Inoltre, rileva la nota di Confesercenti, col 48% dei dipendenti del settore privato toscano già in smart working o che prevede di tornarci a breve, e con oltre 400 mila lavoratori del privato in Toscana che non si muovono per lavorare, si produrrà un forte impatto sui pubblici esercizi nei centri città e nei quartieri di uffici: 850 milioni di euro al mese di minori consumi in Italia, di cui circa 70 milioni solo in Toscana.
Omicron ha pestato forte anche sull’attività alberghiera. Come si legge nella nota di Confesercenti, se a Roma è rimasto chiuso, per assenza di turisti, un albergo su tre, a Firenze si arriva a uno su cinque, con un tasso di occupazione medio inferiore al 30% delle camere nelle principali Città d’arte.
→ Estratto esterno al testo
/-- **HEAD — principal idèles are invisible in (62).**  For a CM special pair `(c, J, Φ)`, a number field `E ⊆ ℂ`
containing every reflex field `E*(Φᵢ)`, `e ∈ E^×`, and ANY `r ∈ GSp_δ(𝔸_f)` whose matrix is the reciprocity element
`c.cmRecipMatrix Φ E (e)_{𝔸}` (the binder of ★ `SiegelRationalModel.IsCanonical`): `[J, r·aK] = [J, aK]` for every level `K`
and every `a` — because `r` is the diagonal image of the rational torus element `act (N_{E,Φᵢ}(e))ᵢ ∈ GSp_δ(ℚ)`, which fixes `J`.
So the reciprocity law at the principal idèle `(e)` reads `σ • P = P`, as it must since `art_E((e)) = 1`
([Deligne1971TravauxShimura] 3.9: the reciprocity morphism of a torus is trivial on `E^×`).
[cite: Deligne1971TravauxShimura, 3.9 p. 140, Déf. 3.13 p. 141, 4.18 p. 150] [cite: Milne2005ShimuraVarieties, Def. 12.8 (62) p. 114] -/
theorem SiegelShimuraSet.mk_cmRecip_unitEmbedding_mul {J : C0pm δ} (hJ : c.IsSpecial J Φ)
    (hE : ∀ i, traceField (Φ i) ≤ E) (e : (↥E)ˣ) (r : gspFinAdelic δ)
    (hr : ((r : GL (Fin g ⊕ Fin g) finAdeleQ) : Matrix (Fin g ⊕ Fin g) (Fin g ⊕ Fin g) finAdeleQ) =
      c.cmRecipMatrix Φ E (FiniteAdeleRing.unitEmbedding (𝓞 ↥E) ↥E e))
    (L : Subgroup (gspFinAdelic δ)) (a : gspFinAdelic δ) :
    SiegelShimuraSet.mk δ L J (r * a) = SiegelShimuraSet.mk δ L J a := by
  obtain ⟨q, hq, -⟩ := c.exists_gspRational_coe_eq_actMatrix_reflexNormFrom Φ E hE e
  rw [c.eq_gspRationalToFinAdelic_of_coe_eq_cmRecipMatrix_unitEmbedding Φ E e q hq r hr]
  exact SiegelShimuraSet.mk_rationalToFinAdelic_mul δ L q J (c.conjAct_eq_self_of_isSpecial hJ q _ hq) a

/-- **The same with the special pair's types `Φ′` possibly different from the `Φ` used for the reflex norms** (the
fixing of `J` only uses that `J` commutes with `act(F)`). [cite: Deligne1971TravauxShimura, 3.9 p. 140, 4.18 p. 150] -/
theorem SiegelShimuraSet.mk_cmRecip_unitEmbedding_mul' {J : C0pm δ} {Φ' : ∀ i, Motives.CMType (K i)}
    (hJ : c.IsSpecial J Φ') (hE : ∀ i, traceField (Φ i) ≤ E) (e : (↥E)ˣ) (r : gspFinAdelic δ)
    (hr : ((r : GL (Fin g ⊕ Fin g) finAdeleQ) : Matrix (Fin g ⊕ Fin g) (Fin g ⊕ Fin g) finAdeleQ) =
      c.cmRecipMatrix Φ E (FiniteAdeleRing.unitEmbedding (𝓞 ↥E) ↥E e))
    (L : Subgroup (gspFinAdelic δ)) (a : gspFinAdelic δ) :
    SiegelShimuraSet.mk δ L J (r * a) = SiegelShimuraSet.mk δ L J a := by
  obtain ⟨q, hq, -⟩ := c.exists_gspRational_coe_eq_actMatrix_reflexNormFrom Φ E hE e
  rw [c.eq_gspRationalToFinAdelic_of_coe_eq_cmRecipMatrix_unitEmbedding Φ E e q hq r hr]
  exact SiegelShimuraSet.mk_rationalToFinAdelic_mul δ L q J (c.conjAct_eq_self_of_isSpecial hJ q _ hq) a

/-- **Consistency of (62) with `E^× ⊆ ker art_E`, in the currency of ★ `SiegelRationalModel.IsCanonical`**: for ANY model
`R` over `ℚ` of ANY complex Siegel tower `Sg` (canonical or not), the right-hand side of (62) at a principal idèle equals the
point itself: `R.ptQ L [J, r·a] = R.ptQ L [J, a]`.  Hence `IsCanonical` applied with `s = (e)` and any `σ` with
`art_E((e)) = σ|_{E^{ab}}` yields `σ • P = P` — no constraint beyond `σ` fixing the special points, as it must be.
[cite: Deligne1971TravauxShimura, Déf. 3.13 p. 141 and 3.9 p. 140] [cite: Milne2005ShimuraVarieties, Def. 12.8 (62) p. 114] -/
theorem SiegelRationalModel.ptQ_mk_cmRecip_unitEmbedding_mul {Sg : SiegelComplexRecordSystem g δ}
    (R : SiegelRationalModel g δ Sg) {J : C0pm δ} (hJ : c.IsSpecial J Φ) (hE : ∀ i, traceField (Φ i) ≤ E) (e : (↥E)ˣ)
    (r : gspFinAdelic δ)
    (hr : ((r : GL (Fin g ⊕ Fin g) finAdeleQ) : Matrix (Fin g ⊕ Fin g) (Fin g ⊕ Fin g) finAdeleQ) =
      c.cmRecipMatrix Φ E (FiniteAdeleRing.unitEmbedding (𝓞 ↥E) ↥E e))
    (L : SiegelLevel δ) (a : gspFinAdelic δ) :
    R.ptQ L ((Sg.pts L).symm (SiegelShimuraSet.mk δ L.1 J (r * a))) =
      R.ptQ L ((Sg.pts L).symm (SiegelShimuraSet.mk δ L.1 J a)) := by
  rw [SiegelShimuraSet.mk_cmRecip_unitEmbedding_mul c Φ E hJ hE e r hr L.1 a]

end CMStructure

end Literature.AlgebraicGeometry.ModuliOfAbelianVarieties

end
In Toscana, la perdita di fatturato oscilla tra il 70 e l’80%, ma è in riduzione a causa delle cancellazioni di congressi e meeting. Triplicato il costo dell’energia per gli alberghi assimilabili di fatto ad attività energivore.
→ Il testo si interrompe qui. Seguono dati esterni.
import Summits.NavierStokesRegularity.NavierStokesRegularity.Theorems.CalmPocketDoorDefs
import Literature.Analysis.FluidPDE.BarkerPrange2021TypeICriteria
import Literature.Analysis.FluidPDE.SereginSverakPressureProofs
import Literature.Analysis.FluidPDE.ClassicalTopPointRegularity
import HarnessLib

/-!
# CalmPocketDoorBP32 — door S32 «CalmPocketDoor» (texts nsreg-p1 g25 `r30/Sketch32.lean` v2 d8e333116c9f1838, tree
# `…Theorems.CalmPocketDoorDefs`), plate BP32: the S-lemma from the tree's Barker–Prange fact to `BP21CalmShellRegularity`

`bp21CalmShellRegularity_of : Literature.Analysis.FluidPDE.barkerPrange2021_regular_of_relative_smallness → BP21CalmShellRegularity`
(typer g24's recipe 2026-08-28T11:48:17Z; planner nsreg-p1 g26 (a)): instantiate the EFFECTIVE Literature fact (Barker–Prange 2021,
Prop. 10, typed 2026-08-26 as `barkerPrange2021_regular_of_relative_smallness`: `∃ M₀ ≥ 1, ∃ L > 0, ∀ M ≥ M₀, ∀ ν T > 0, …`) at
`ν = T = 1`, `M' = max M M₀`, `R = exp((exp(L M'⁵/2))^1221) > 1`, and `δ = η / ((vol B̄(0,R))^{1/3} + 1)` with
`η = exp(−exp((exp(L M'⁵/2))^1223))`, so that the a.e.-sup bound `‖u 1‖ ≤ δ` on the closed shell `{1 ≤ ‖x‖ ≤ R}` gives the
`L³` bound `≤ η` on Barker–Prange's half-open annulus (`eLpNorm_le_of_ae_bound` + monotonicity); the class «classical on `[0,1)` +
Leray–Hopf on `[0,1]`» is suitable on the open slab with the GAUGED pressure (`SereginSverak2002.isSuitableWeakSolutionOn_gauge_of_classical`
— the fact quantifies over all pressures); the conclusion `eLpNorm (uncurry u) ∞ < ∞` on a backward cylinder at `(1,0)` becomes
`IsBackwardBoundedAt u 1 0` by continuity of the classical `u` below `t = 1` (`exists_forall_norm_le_of_eLpNorm_top_lt_top`).

Width-seat file (prover ns-imp-p1 g4 on LEAD ns-s30-p1 g2's word 11:59:45Z, S-door lane DIRECTOR-NS #209 (2)),
`--supports stmt-NavierStokesRegularity-0056 --as helper`.  HONEST FRAMING: `BP21CalmShellRegularity` is thereby CONDITIONAL on the
unproved Literature fact (Barker–Prange 2021 Prop. 10, a printed theorem not yet formalised); S32 is a regularity CRITERION about
HYPOTHETICAL blow-up profiles; item 0056 `NoTypeII` / NS regularity NOT proved.
-/

noncomputable section

set_option linter.dupNamespace false

namespace Summit.NavierStokesRegularity.NavierStokesRegularity.Theorems.CalmPocketDoor

open MeasureTheory Set Function Filter Topology TopologicalSpace Metric
open scoped ENNReal Topology
open Literature.Analysis Literature.Analysis.FluidPDE

/-- An a.e.-sup bound on a set of finite measure gives an `L³` bound on every measurable subset:
`‖f‖_{L³(A)} ≤ (vol S)^{1/3} δ` for `A ⊆ S`. -/
theorem eLpNorm_three_restrict_le_of_ae_bound {f : EuclideanSpace ℝ (Fin 3) → EuclideanSpace ℝ (Fin 3)}
    {S A : Set (EuclideanSpace ℝ (Fin 3))} {δ : ℝ} (hAS : A ⊆ S)
    (h : ∀ᵐ x ∂(volume.restrict S), ‖f x‖ ≤ δ) :
    eLpNorm f 3 (volume.restrict A) ≤ volume S ^ (3 : ℝ)⁻¹ * ENNReal.ofReal δ := by
  have hA : ∀ᵐ x ∂(volume.restrict A), ‖f x‖ ≤ δ := ae_restrict_of_ae_restrict_of_subset hAS h
  have h1 := eLpNorm_le_of_ae_bound (p := (3 : ℝ≥0∞)) hA
  rw [Measure.restrict_apply_univ] at h1
  refine h1.trans ?_
  have e3 : (3 : ℝ≥0∞).toReal⁻¹ = (3 : ℝ)⁻¹ := by norm_num
  rw [e3]
  gcongr

/-- **Plate BP32 (S-lemma).**  The tree's effective Barker–Prange fact implies the door's `BP21CalmShellRegularity`. -/
theorem bp21CalmShellRegularity_of (hBP : barkerPrange2021_regular_of_relative_smallness) : BP21CalmShellRegularity := by
  obtain ⟨M₀, hM₀, L, hL, hfact⟩ := hBP
  intro M hM
  -- constants
  set M' : ℝ := max M M₀ with hM'_def
  have hM'₀ : M₀ ≤ M' := le_max_right _ _
  have hMM' : M ≤ M' := le_max_left _ _
  set Mb : ℝ := Real.exp (L * M' ^ 5 / 2) with hMb_def
  set R : ℝ := Real.exp (Mb ^ (1221 : ℕ)) with hR_def
  set η : ℝ := Real.exp (-Real.exp (Mb ^ (1223 : ℕ))) with hη_def
  have hMb : 0 < Mb := Real.exp_pos _
  have hR1 : 1 < R := by
    have h1 : (0 : ℝ) < Mb ^ (1221 : ℕ) := pow_pos hMb _
    have h2 := Real.add_one_lt_exp h1.ne'
    rw [hR_def]; linarith
  have hR0 : 0 < R := by linarith
  have hη : 0 < η := Real.exp_pos _
  set V : ℝ := ((volume : Measure (EuclideanSpace ℝ (Fin 3))) (closedBall (0 : EuclideanSpace ℝ (Fin 3)) R)).toReal
    with hV_def
  have hV0 : 0 ≤ V := ENNReal.toReal_nonneg
  set δ : ℝ := η / (V ^ (3 : ℝ)⁻¹ + 1) with hδ_def
  have hV3 : 0 ≤ V ^ (3 : ℝ)⁻¹ := Real.rpow_nonneg hV0 _
  have hδ : 0 < δ := by positivity
  refine ⟨R, δ, hR1, hδ, fun u p hsol hLH hL3 hshell => ?_⟩
  -- the class is suitable on the open slab, with the gauged pressure
  have hsuit := SereginSverak2002.isSuitableWeakSolutionOn_gauge_of_classical one_pos one_pos hsol hLH
    (slab (EuclideanSpace ℝ (Fin 3)) (Ioo (0 : ℝ) 1) isOpen_Ioo) (fun z hz => hz)
  -- the datum bound at level `M'`
  have hL3' : eLpNorm (u 0) 3 volume ≤ ENNReal.ofReal (1 * M') := by
    rw [one_mul]; exact hL3.trans (ENNReal.ofReal_le_ofReal hMM')
  -- the `L³` bound on Barker–Prange's annulus from the a.e.-sup bound on the closed shell
  set S : Set (EuclideanSpace ℝ (Fin 3)) := {x | 1 ≤ ‖x‖ ∧ ‖x‖ ≤ R} with hS_def
  set A : Set (EuclideanSpace ℝ (Fin 3)) :=
    {x | Real.sqrt (1 * 1) ≤ ‖x‖ ∧ ‖x‖ < Real.sqrt (1 * 1) * Real.exp (Real.exp (L * M' ^ 5 / 2) ^ (1221 : ℕ))}
    with hA_def
  have hAS : A ⊆ S := by
    intro x hx
    obtain ⟨h1, h2⟩ := hx
    rw [mul_one, Real.sqrt_one] at h1 h2
    rw [one_mul] at h2
    exact ⟨h1, h2.le⟩
  have hSball : S ⊆ closedBall (0 : EuclideanSpace ℝ (Fin 3)) R := fun x hx => by
    rw [mem_closedBall, dist_zero_right]; exact hx.2
  have hvolS : volume S ≤ ENNReal.ofReal V := by
    rw [hV_def, ENNReal.ofReal_toReal measure_closedBall_lt_top.ne]
    exact measure_mono hSball
  have hann : eLpNorm (u 1) 3 (volume.restrict A) ≤ ENNReal.ofReal (1 * η) := by
    refine (eLpNorm_three_restrict_le_of_ae_bound hAS hshell).trans ?_
    rw [one_mul]
    calc volume S ^ (3 : ℝ)⁻¹ * ENNReal.ofReal δ
        ≤ ENNReal.ofReal V ^ (3 : ℝ)⁻¹ * ENNReal.ofReal δ := by gcongr
      _ = ENNReal.ofReal (V ^ (3 : ℝ)⁻¹ * δ) := by
          rw [ENNReal.ofReal_rpow_of_nonneg hV0 (by norm_num), ENNReal.ofReal_mul hV3]
      _ ≤ ENNReal.ofReal η := by
          refine ENNReal.ofReal_le_ofReal ?_
          rw [hδ_def, mul_div_assoc']
          rw [div_le_iff₀ (by positivity)]
          nlinarith
  -- Barker–Prange, Prop. 10, at `ν = T = 1`
  obtain ⟨r, hr, hfin⟩ := hfact M' hM'₀ 1 1 one_pos one_pos (u 0) u _ hLH hsuit hL3' hann
  -- essential bound on a backward cylinder below `t = 1` ⇒ pointwise bound (continuity)
  set r' : ℝ := min r 1 with hr'_def
  have hr' : 0 < r' := lt_min hr one_pos
  have hr'r : r' ≤ r := min_le_left _ _
  have hr'1 : r' ≤ 1 := min_le_right _ _
  have hsub : parabolicCylinder r' (((1 : ℝ), (0 : EuclideanSpace ℝ (Fin 3))) : ℝ × EuclideanSpace ℝ (Fin 3)) ⊆
      parabolicCylinder r (((1 : ℝ), (0 : EuclideanSpace ℝ (Fin 3))) : ℝ × EuclideanSpace ℝ (Fin 3)) :=
    parabolicCylinder_mono hr'.le hr'r _
  have hfin' : eLpNorm (uncurry u) ⊤
      (volume.restrict (parabolicCylinder r' (((1 : ℝ), (0 : EuclideanSpace ℝ (Fin 3))) : ℝ × EuclideanSpace ℝ (Fin 3)))) < ⊤ :=
    (eLpNorm_mono_measure _ (Measure.restrict_mono hsub le_rfl)).trans_lt hfin
  have hcont : ContinuousOn (uncurry u)
      (parabolicCylinder r' (((1 : ℝ), (0 : EuclideanSpace ℝ (Fin 3))) : ℝ × EuclideanSpace ℝ (Fin 3))) := by
    refine hsol.smooth_velocity.continuousOn.mono fun z hz => ?_
    rw [mem_parabolicCylinder] at hz
    refine ⟨⟨?_, by simpa using hz.1.2⟩, mem_univ _⟩
    have h1 : (1 : ℝ) - r' ^ 2 < z.1 := by simpa using hz.1.1
    nlinarith
  have hbd := exists_forall_norm_le_of_eLpNorm_top_lt_top (isOpen_parabolicCylinder r' _) hcont hfin'
  refine ⟨r', hr', _, fun t ht x hx => hbd (t, x) ?_⟩
  rw [mem_parabolicCylinder]
  exact ⟨by simpa using ht, by simpa using hx⟩

end Summit.NavierStokesRegularity.NavierStokesRegularity.Theorems.CalmPocketDoor

end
“Il quadro previsionale che era stato annunciato con la Legge di Bilancio si è radicalmente modificato: l’aumento dei contagi ha creato un clima di sfiducia che sta frenando i consumi delle famiglie – commenta Nico Gronchi, presidente di Confesercenti Toscana – un problema soprattutto per le piccole e piccolissime imprese italiane del turismo, della ristorazione, del commercio e dei servizi. Così si rischia di mettere la parola fine alla ripresa – continua Gronchi – in questo quadro non basta ‘non escludere’ l’ipotesi di nuovi sostegni, bisogna intervenire al più presto, con misure adeguate a tutelare l’attività ed il lavoro delle imprese colpite, a partire dalla proroga degli ammortizzatori sociali COVID e dell’esenzione del pagamento del canone unico per le attività commerciali almeno fino al 30 giugno 2022. Ma occorre dare continuità anche alle misure per il credito previste dal DL Liquidità, che ha messo a disposizione delle imprese circa 169 miliardi di euro di finanziamenti. Occorre agire subito, il clima di incertezza richiede interventi congrui e urgenti”.